import Summits.HodgeConjecture.HodgeConjecture.Theorems.F0P2aArchOrthCore
import Summits.HodgeConjecture.HodgeConjecture.Theorems.F0P2aL2eExpGeneration
import Literature.NumberTheory.Automorphic.U21AnalyticVectors
import HarnessLib

/-!
# Crux `H413` — RUNG 1½ «ISOTYPY FROM A NULL CORE», brick B3 (datum-free half): the `L²`-closure of the `𝔤`-span of a `𝔭⁻`-null
# `𝔨`-stable finite-dimensional space of smooth functions is a CLOSED `U(2,1)`-INVARIANT SUBSPACE

Floor-0 programme P3 «U3-mult», seat F0P3-p02 (g3); crux item stmt-HodgeConjecture-24833 (`HCCMUnconditional.H413`); design note
`F0/P3/STATUS.md` 2026-08-31T01:05Z (road «F1a in-house at the pin», bricks B1 ★pending `F0P3GenIrreducibleOfUnitary`, B2 ★pending
`Literature/…/HarishChandraModuleIntertwiners`).  HC_CM is proved only modulo the printed citations until rung 0 closes.

THE STATEMENT (`rightRegular_mem_closure_lieSpan`).  Datum-free frame of F0P2a's S2⁺ core (★ `F0P2aArchOrthHol.core`): any adelic group
datum `𝒢`, automorphic `μ`, continuous `ι : U(2,1) →* G(𝔸)`, an `L²`-Lie-stable space `W` of `ι`-smooth functions with injective class map, a
finite-dimensional `V ≤ W` stable under the Lie derivatives along `𝔨 = 𝔲(2,1) ∩ 𝔲(3)` and `𝔭⁻`-null (`X_{ib} ψ = c X_b ψ`, `c² = −1`).  Let
`S` be the `𝔤`-span of `V` (the span of all iterated Lie derivatives of elements of `V`) and `C` the topological closure in `L²` of the space of
classes of `S` (★ `l2OfForms 𝒢 μ S`).  THEN `C` IS STABLE UNDER `R(ι u)` FOR EVERY `u ∈ U(2,1)` — and `y ∈ C ↔ R(ι u) y ∈ C`.

PROOF = the invariance half of ★ `F0P2aArchOrthHol.core` (F0P2a-p01), extracted and with its two analytic inputs DISCHARGED BY NAME instead of
carried as hypotheses: Harish-Chandra's closure theorem ★ `closure_l2OfForms_exp_invariant_of_analytic_of_memLp` for the archimedean-only
automorphy datum `(u21Group, ι, ⊥, {⊥}, 0)` makes `C` stable under `R(ι (exp X))`, its analyticity input being Nelson–Harish-Chandra ★
`analyticAt_inner_rightRegular_toLp_of_u21_null_of_mem_lieSpan` (F0P2a L2d); the stabiliser `{u | R(ι u) C = C}` is then a subgroup of `U(2,1)`
containing `exp 𝔲(2,1)`, hence everything (★ `F0P2aL2eExpGeneration.subgroup_eq_top_of_forall_expMem_mem`, F0P2a L2e).
Also: the classes of `V` (indeed of `S`) lie in `C` (`toLp_mem_closure_lieSpan`).

WHY (road B3 → B4).  For a holomorphic cotangent form `Φ` with classes in a discrete `P`, `V = ℂΦ₀ + ℂΦ₁` is such a space (CR from ★
`IsHolGerm`, `𝔨`-stability from the `K_∞`-type — exactly as in ★ `F0P2aArchOrthHol.archOrthHol_of_cuts`), so `C_Φ ⊆ P.space` is a closed
`ι_∞(U(2,1))`-invariant subspace whose smooth `K`-finite vectors form the irreducible module `gen` of brick B1; the orthogonal projection onto
`C_Φ` (brick B2 ★ `DiscreteAutomorphicRep.starProjection_archRep`) then detects the archimedean module of `P` WITHOUT letter F1a.

No definition, no sorry, no named fact; `--supports stmt-HodgeConjecture-24833 --as helper`.

References: [HarishChandraTAMS1953] Harish-Chandra, Trans. AMS 75 (1953), Cor. to Thm 2, Lemma 34; [Nelson1959] E. Nelson, Ann. Math. 70 (1959) §8;
[Knapp2002] I.§10 Cor. 1.103; [BorelWallach2000] VII 3.2.
-/

set_option autoImplicit false
-- the mandated namespace repeats `HodgeConjecture.HodgeConjecture`, as in every `Theorems/*.lean` of this sub-problem
set_option linter.dupNamespace false

noncomputable section

open scoped Matrix MatrixGroups Topology InnerProductSpace ENNReal ComplexConjugate ComplexOrder
open MeasureTheory NumberField Filter MulAction
open Literature.NumberTheory.Automorphic
open Literature.Geometry.ComplexHyperbolic Literature.Geometry.ComplexHyperbolic.BallModel
open Literature.AlgebraicGeometry.ShimuraVarieties Literature.AlgebraicGeometry.ShimuraVarieties.BallForms
open Summit.HodgeConjecture.HodgeConjecture.Cruxes.H413.F0P2aArchOrthHol (lieSpan_le le_lieSpan lieDeriv_mem_lieSpan)
open Summit.HodgeConjecture.HodgeConjecture.Cruxes.H413.F0P2aL2eExpGeneration (subgroup_eq_top_of_forall_expMem_mem)

namespace Summit.HodgeConjecture.HodgeConjecture.Cruxes.H413.F0P3LieSpanClosureInvariant

variable {K : Type} [Field K] [NumberField K] {𝒢 : AdelicGroupData K}
  {μ : Measure 𝒢.automorphicQuotient} [𝒢.IsAutomorphicMeasure μ]

/-- **Harish-Chandra's closure theorem along `exp`**, datum-free frame: under the standing hypotheses on `W` and `V`, the closure `C` of the
classes of the `𝔤`-span `S` of `V` is stable under `R(ι (exp X))` for every `X ∈ 𝔲(2,1)` (★ `closure_l2OfForms_exp_invariant_of_analytic_of_memLp`
for the archimedean-only datum `(u21Group, ι)`, fed with ★ `analyticAt_inner_rightRegular_toLp_of_u21_null_of_mem_lieSpan`).
[cite: HarishChandraTAMS1953, Cor. to Thm 2; Lemma 34] [cite: Nelson1959, §8] -/
theorem rightRegular_expMem_mem_closure_lieSpan (ι : U21 →* 𝒢.Adelic) (hι : Continuous ι)
    (W : Submodule ℂ (𝒢.Adelic → ℂ))
    (hsm : ∀ φ ∈ W, IsArchSmooth (H := u21Group) ι φ)
    (hlie : ∀ X : u21Group.lie, ∀ φ ∈ W, lieDeriv (H := u21Group) ι X φ ∈ W)
    (hrep : W ≤ 𝒢.l2Representable μ)
    (hinj : ∀ (φ : 𝒢.Adelic → ℂ) (hφ : φ ∈ W), 𝒢.l2ClassOf μ ⟨φ, hrep hφ⟩ = 0 → φ = 0)
    (V : Submodule ℂ (𝒢.Adelic → ℂ)) [FiniteDimensional ℂ V] (hVW : V ≤ W)
    (hVk : ∀ Y : u21Group.lie, (Y : Matrix (Fin 3) (Fin 3) ℂ) ∈ u21Group.compactLie → ∀ ψ ∈ V, lieDeriv (H := u21Group) ι Y ψ ∈ V)
    {c : ℂ} (hc : c * c = -1)
    (hVcr : ∀ ψ ∈ V, ∀ b : Fin 2 → ℂ,
      lieDeriv (H := u21Group) ι (liePMat (Complex.I • b)) ψ = c • lieDeriv (H := u21Group) ι (liePMat b) ψ)
    (X : u21Group.lie) {y : 𝒢.L2 μ}
    (hy : y ∈ (l2OfForms 𝒢 μ (Submodule.span ℂ
      {χ | ∃ (l : List u21Group.lie) (ψ : 𝒢.Adelic → ℂ), ψ ∈ V ∧ χ = iterLieDeriv (H := u21Group) ι l ψ})).topologicalClosure) :
    𝒢.rightRegular μ (ι (u21Group.expMem X)) y ∈ (l2OfForms 𝒢 μ (Submodule.span ℂ
      {χ | ∃ (l : List u21Group.lie) (ψ : 𝒢.Adelic → ℂ), ψ ∈ V ∧ χ = iterLieDeriv (H := u21Group) ι l ψ})).topologicalClosure := by
  -- the `𝔤`-span `S` of `V`
  set S : Submodule ℂ (𝒢.Adelic → ℂ) :=
    Submodule.span ℂ {χ | ∃ (l : List u21Group.lie) (ψ : 𝒢.Adelic → ℂ), ψ ∈ V ∧ χ = iterLieDeriv (H := u21Group) ι l ψ} with hS_def
  have hSW : S ≤ W := lieSpan_le ι hVW hlie
  have hSlie : ∀ X : u21Group.lie, ∀ φ ∈ S, lieDeriv (H := u21Group) ι X φ ∈ S := fun X φ hφ =>
    lieDeriv_mem_lieSpan ι hsm hlie hVW X hφ
  -- the archimedean-only automorphy datum `(u21Group, ι)`
  let 𝒟 : AutomorphyDatum 𝒢 ℂ (Fin 3) :=
    { arch := u21Group
      ofArch := ι
      continuous_ofArch := hι
      finiteAdelic := ⊥
      commute_ofArch := fun g h hh => by
        rw [Subgroup.mem_bot] at hh
        rw [hh, mul_one, one_mul]
      finiteLevels := {⊥}
      finiteLevels_nonempty := ⟨⊥, rfl⟩
      le_finiteAdelic := fun U hU => by
        rw [Set.mem_singleton_iff] at hU
        rw [hU]
      height := 0 }
  refine closure_l2OfForms_exp_invariant_of_analytic_of_memLp 𝒟 (W := S) hSlie (fun φ hφ => hsm φ (hSW hφ))
    (fun φ hφ => ?_) (fun f hf hfS X' v => ?_) X hy
  · obtain ⟨f, hf, hfe⟩ := hrep (hSW hφ)
    exact ⟨f, hf, hfe⟩
  · exact analyticAt_inner_rightRegular_toLp_of_u21_null_of_mem_lieSpan ι hι hsm hlie hrep hinj V hVW hVk c hc hVcr hfS hf rfl X' v 0

/-- **THE CLOSURE OF THE `𝔤`-SPAN IS `U(2,1)`-INVARIANT.**  Same hypotheses; for every `u ∈ U(2,1)`: `y ∈ C ↔ R(ι u) y ∈ C`, where `C` is the
`L²`-closure of the classes of the `𝔤`-span of `V`.  The stabiliser of `C` is a subgroup of `U(2,1)` containing `exp 𝔲(2,1)`
(`rightRegular_expMem_mem_closure_lieSpan`), hence all of the connected group `U(2,1)` (★ `subgroup_eq_top_of_forall_expMem_mem`).
[cite: HarishChandraTAMS1953, Cor. to Thm 2] [cite: Knapp2002, I.§10 Cor. 1.103] -/
theorem mem_closure_lieSpan_iff_rightRegular_mem (ι : U21 →* 𝒢.Adelic) (hι : Continuous ι)
    (W : Submodule ℂ (𝒢.Adelic → ℂ))
    (hsm : ∀ φ ∈ W, IsArchSmooth (H := u21Group) ι φ)
    (hlie : ∀ X : u21Group.lie, ∀ φ ∈ W, lieDeriv (H := u21Group) ι X φ ∈ W)
    (hrep : W ≤ 𝒢.l2Representable μ)
    (hinj : ∀ (φ : 𝒢.Adelic → ℂ) (hφ : φ ∈ W), 𝒢.l2ClassOf μ ⟨φ, hrep hφ⟩ = 0 → φ = 0)
    (V : Submodule ℂ (𝒢.Adelic → ℂ)) [FiniteDimensional ℂ V] (hVW : V ≤ W)
    (hVk : ∀ Y : u21Group.lie, (Y : Matrix (Fin 3) (Fin 3) ℂ) ∈ u21Group.compactLie → ∀ ψ ∈ V, lieDeriv (H := u21Group) ι Y ψ ∈ V)
    {c : ℂ} (hc : c * c = -1)
    (hVcr : ∀ ψ ∈ V, ∀ b : Fin 2 → ℂ,
      lieDeriv (H := u21Group) ι (liePMat (Complex.I • b)) ψ = c • lieDeriv (H := u21Group) ι (liePMat b) ψ)
    (u : U21) (y : 𝒢.L2 μ) :
    y ∈ (l2OfForms 𝒢 μ (Submodule.span ℂ
      {χ | ∃ (l : List u21Group.lie) (ψ : 𝒢.Adelic → ℂ), ψ ∈ V ∧ χ = iterLieDeriv (H := u21Group) ι l ψ})).topologicalClosure ↔
    𝒢.rightRegular μ (ι u) y ∈ (l2OfForms 𝒢 μ (Submodule.span ℂ
      {χ | ∃ (l : List u21Group.lie) (ψ : 𝒢.Adelic → ℂ), ψ ∈ V ∧ χ = iterLieDeriv (H := u21Group) ι l ψ})).topologicalClosure := by
  set C : Submodule ℂ (𝒢.L2 μ) := (l2OfForms 𝒢 μ (Submodule.span ℂ
      {χ | ∃ (l : List u21Group.lie) (ψ : 𝒢.Adelic → ℂ), ψ ∈ V ∧ χ = iterLieDeriv (H := u21Group) ι l ψ})).topologicalClosure with hC_def
  have hcl : ∀ (X : u21Group.lie) (y : 𝒢.L2 μ), y ∈ C → 𝒢.rightRegular μ (ι (u21Group.expMem X)) y ∈ C := fun X y hy =>
    rightRegular_expMem_mem_closure_lieSpan ι hι W hsm hlie hrep hinj V hVW hVk hc hVcr X hy
  have hRmul : ∀ (a b : 𝒢.Adelic) (y : 𝒢.L2 μ), 𝒢.rightRegular μ (a * b) y = 𝒢.rightRegular μ a (𝒢.rightRegular μ b y) :=
    fun a b y => by rw [map_mul]; rfl
  have hR1 : ∀ y : 𝒢.L2 μ, 𝒢.rightRegular μ 1 y = y := fun y => by rw [map_one]; rfl
  -- the stabiliser of `C` in `U(2,1)`
  let Sg : Subgroup ↥U21 :=
    { carrier := {g | ∀ y : 𝒢.L2 μ, y ∈ C ↔ 𝒢.rightRegular μ (ι g) y ∈ C}
      one_mem' := fun y => by rw [map_one, hR1]
      mul_mem' := fun {g g'} hg hg' y => by
        rw [map_mul, hRmul]
        exact (hg' y).trans (hg _)
      inv_mem' := fun {g} hg y => by
        have h := (hg (𝒢.rightRegular μ (ι g⁻¹) y)).symm
        rwa [← hRmul, ← map_mul, mul_inv_cancel, map_one, hR1] at h }
  have hexp : ∀ X : u21Group.lie, (u21Group.expMem X : ↥U21) ∈ Sg := by
    intro X y
    have e0 : u21Group.expMem ((-1 : ℝ) • X) * u21Group.expMem ((1 : ℝ) • X) = 1 := by
      rw [← RealMatrixGroup.expMem_add_smul, show (-1 : ℝ) + 1 = 0 by norm_num]
      exact RealMatrixGroup.expMem_zero_smul X
    rw [one_smul] at e0
    have e1 : ι (u21Group.expMem ((-1 : ℝ) • X)) * ι (u21Group.expMem X) = 1 := by
      rw [← map_mul]
      exact (congrArg ι e0).trans (map_one ι)
    constructor
    · exact hcl X y
    · intro h
      have h2 := hcl ((-1 : ℝ) • X) _ h
      rw [← hRmul, e1, hR1] at h2
      exact h2
  have hSg : Sg = ⊤ := subgroup_eq_top_of_forall_expMem_mem Sg hexp
  have hu : u ∈ Sg := by rw [hSg]; exact Subgroup.mem_top u
  exact hu y

/-- **`C` is `R(ι u)`-stable** (the forward direction of `mem_closure_lieSpan_iff_rightRegular_mem`). [cite: HarishChandraTAMS1953, Cor. to Thm 2] -/
theorem rightRegular_mem_closure_lieSpan (ι : U21 →* 𝒢.Adelic) (hι : Continuous ι)
    (W : Submodule ℂ (𝒢.Adelic → ℂ))
    (hsm : ∀ φ ∈ W, IsArchSmooth (H := u21Group) ι φ)
    (hlie : ∀ X : u21Group.lie, ∀ φ ∈ W, lieDeriv (H := u21Group) ι X φ ∈ W)
    (hrep : W ≤ 𝒢.l2Representable μ)
    (hinj : ∀ (φ : 𝒢.Adelic → ℂ) (hφ : φ ∈ W), 𝒢.l2ClassOf μ ⟨φ, hrep hφ⟩ = 0 → φ = 0)
    (V : Submodule ℂ (𝒢.Adelic → ℂ)) [FiniteDimensional ℂ V] (hVW : V ≤ W)
    (hVk : ∀ Y : u21Group.lie, (Y : Matrix (Fin 3) (Fin 3) ℂ) ∈ u21Group.compactLie → ∀ ψ ∈ V, lieDeriv (H := u21Group) ι Y ψ ∈ V)
    {c : ℂ} (hc : c * c = -1)
    (hVcr : ∀ ψ ∈ V, ∀ b : Fin 2 → ℂ,
      lieDeriv (H := u21Group) ι (liePMat (Complex.I • b)) ψ = c • lieDeriv (H := u21Group) ι (liePMat b) ψ)
    (u : U21) {y : 𝒢.L2 μ}
    (hy : y ∈ (l2OfForms 𝒢 μ (Submodule.span ℂ
      {χ | ∃ (l : List u21Group.lie) (ψ : 𝒢.Adelic → ℂ), ψ ∈ V ∧ χ = iterLieDeriv (H := u21Group) ι l ψ})).topologicalClosure) :
    𝒢.rightRegular μ (ι u) y ∈ (l2OfForms 𝒢 μ (Submodule.span ℂ
      {χ | ∃ (l : List u21Group.lie) (ψ : 𝒢.Adelic → ℂ), ψ ∈ V ∧ χ = iterLieDeriv (H := u21Group) ι l ψ})).topologicalClosure :=
  (mem_closure_lieSpan_iff_rightRegular_mem ι hι W hsm hlie hrep hinj V hVW hVk hc hVcr u y).1 hy

omit [𝒢.IsAutomorphicMeasure μ] in
/-- The class of every `ℒ²` function whose pull-back lies in the `𝔤`-span of `V` — in particular of every element of `V` — lies in `C`.
[cite: BorelJacquet1979, §4.6] -/
theorem toLp_mem_closure_lieSpan (ι : U21 →* 𝒢.Adelic) (V : Submodule ℂ (𝒢.Adelic → ℂ))
    {f : 𝒢.automorphicQuotient → ℂ} (hf : MemLp f 2 μ)
    (hfV : invQuot 𝒢 f ∈ Submodule.span ℂ
      {χ | ∃ (l : List u21Group.lie) (ψ : 𝒢.Adelic → ℂ), ψ ∈ V ∧ χ = iterLieDeriv (H := u21Group) ι l ψ}) :
    hf.toLp f ∈ (l2OfForms 𝒢 μ (Submodule.span ℂ
      {χ | ∃ (l : List u21Group.lie) (ψ : 𝒢.Adelic → ℂ), ψ ∈ V ∧ χ = iterLieDeriv (H := u21Group) ι l ψ})).topologicalClosure :=
  Submodule.le_topologicalClosure _ (toLp_mem_l2OfForms hf hfV)

omit [𝒢.IsAutomorphicMeasure μ] in
/-- The class of an `ℒ²` function whose pull-back lies in `V` itself lies in `C` (`V ≤` its `𝔤`-span, ★ `le_lieSpan`). [cite: BorelJacquet1979, §4.6] -/
theorem toLp_mem_closure_lieSpan_of_mem (ι : U21 →* 𝒢.Adelic) (V : Submodule ℂ (𝒢.Adelic → ℂ))
    {f : 𝒢.automorphicQuotient → ℂ} (hf : MemLp f 2 μ) (hfV : invQuot 𝒢 f ∈ V) :
    hf.toLp f ∈ (l2OfForms 𝒢 μ (Submodule.span ℂ
      {χ | ∃ (l : List u21Group.lie) (ψ : 𝒢.Adelic → ℂ), ψ ∈ V ∧ χ = iterLieDeriv (H := u21Group) ι l ψ})).topologicalClosure :=
  toLp_mem_closure_lieSpan ι V hf (le_lieSpan ι V hfV)

omit [𝒢.IsAutomorphicMeasure μ] in
/-- **Containment in a closed subspace**: if the classes of the `𝔤`-span of `V` lie in a closed subspace `P` of `L²` (e.g. a discrete automorphic
`P.space`) then so does `C`. [folklore] -/
theorem closure_lieSpan_le_of_l2OfForms_le (ι : U21 →* 𝒢.Adelic) (V : Submodule ℂ (𝒢.Adelic → ℂ)) {P : Submodule ℂ (𝒢.L2 μ)}
    (hP : IsClosed (P : Set (𝒢.L2 μ)))
    (hle : l2OfForms 𝒢 μ (Submodule.span ℂ
      {χ | ∃ (l : List u21Group.lie) (ψ : 𝒢.Adelic → ℂ), ψ ∈ V ∧ χ = iterLieDeriv (H := u21Group) ι l ψ}) ≤ P) :
    (l2OfForms 𝒢 μ (Submodule.span ℂ
      {χ | ∃ (l : List u21Group.lie) (ψ : 𝒢.Adelic → ℂ), ψ ∈ V ∧ χ = iterLieDeriv (H := u21Group) ι l ψ})).topologicalClosure ≤ P :=
  Submodule.topologicalClosure_minimal _ hle hP

end Summit.HodgeConjecture.HodgeConjecture.Cruxes.H413.F0P3LieSpanClosureInvariant

end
----
Exercise description: Give back, word for word, only the lines above from the line holding "hence everything (★" to the line holding "[Field K] [NumberField", both included.

Written answer:
containing `exp 𝔲(2,1)`, hence everything (★ `F0P2aL2eExpGeneration.subgroup_eq_top_of_forall_expMem_mem`, F0P2a L2e).
Also: the classes of `V` (indeed of `S`) lie in `C` (`toLp_mem_closure_lieSpan`).

WHY (road B3 → B4).  For a holomorphic cotangent form `Φ` with classes in a discrete `P`, `V = ℂΦ₀ + ℂΦ₁` is such a space (CR from ★
`IsHolGerm`, `𝔨`-stability from the `K_∞`-type — exactly as in ★ `F0P2aArchOrthHol.archOrthHol_of_cuts`), so `C_Φ ⊆ P.space` is a closed
`ι_∞(U(2,1))`-invariant subspace whose smooth `K`-finite vectors form the irreducible module `gen` of brick B1; the orthogonal projection onto
`C_Φ` (brick B2 ★ `DiscreteAutomorphicRep.starProjection_archRep`) then detects the archimedean module of `P` WITHOUT letter F1a.

No definition, no sorry, no named fact; `--supports stmt-HodgeConjecture-24833 --as helper`.

References: [HarishChandraTAMS1953] Harish-Chandra, Trans. AMS 75 (1953), Cor. to Thm 2, Lemma 34; [Nelson1959] E. Nelson, Ann. Math. 70 (1959) §8;
[Knapp2002] I.§10 Cor. 1.103; [BorelWallach2000] VII 3.2.
-/

set_option autoImplicit false
-- the mandated namespace repeats `HodgeConjecture.HodgeConjecture`, as in every `Theorems/*.lean` of this sub-problem
set_option linter.dupNamespace false

noncomputable section

open scoped Matrix MatrixGroups Topology InnerProductSpace ENNReal ComplexConjugate ComplexOrder
open MeasureTheory NumberField Filter MulAction
open Literature.NumberTheory.Automorphic
open Literature.Geometry.ComplexHyperbolic Literature.Geometry.ComplexHyperbolic.BallModel
open Literature.AlgebraicGeometry.ShimuraVarieties Literature.AlgebraicGeometry.ShimuraVarieties.BallForms
open Summit.HodgeConjecture.HodgeConjecture.Cruxes.H413.F0P2aArchOrthHol (lieSpan_le le_lieSpan lieDeriv_mem_lieSpan)
open Summit.HodgeConjecture.HodgeConjecture.Cruxes.H413.F0P2aL2eExpGeneration (subgroup_eq_top_of_forall_expMem_mem)

namespace Summit.HodgeConjecture.HodgeConjecture.Cruxes.H413.F0P3LieSpanClosureInvariant

variable {K : Type} [Field K] [NumberField K] {𝒢 : AdelicGroupData K}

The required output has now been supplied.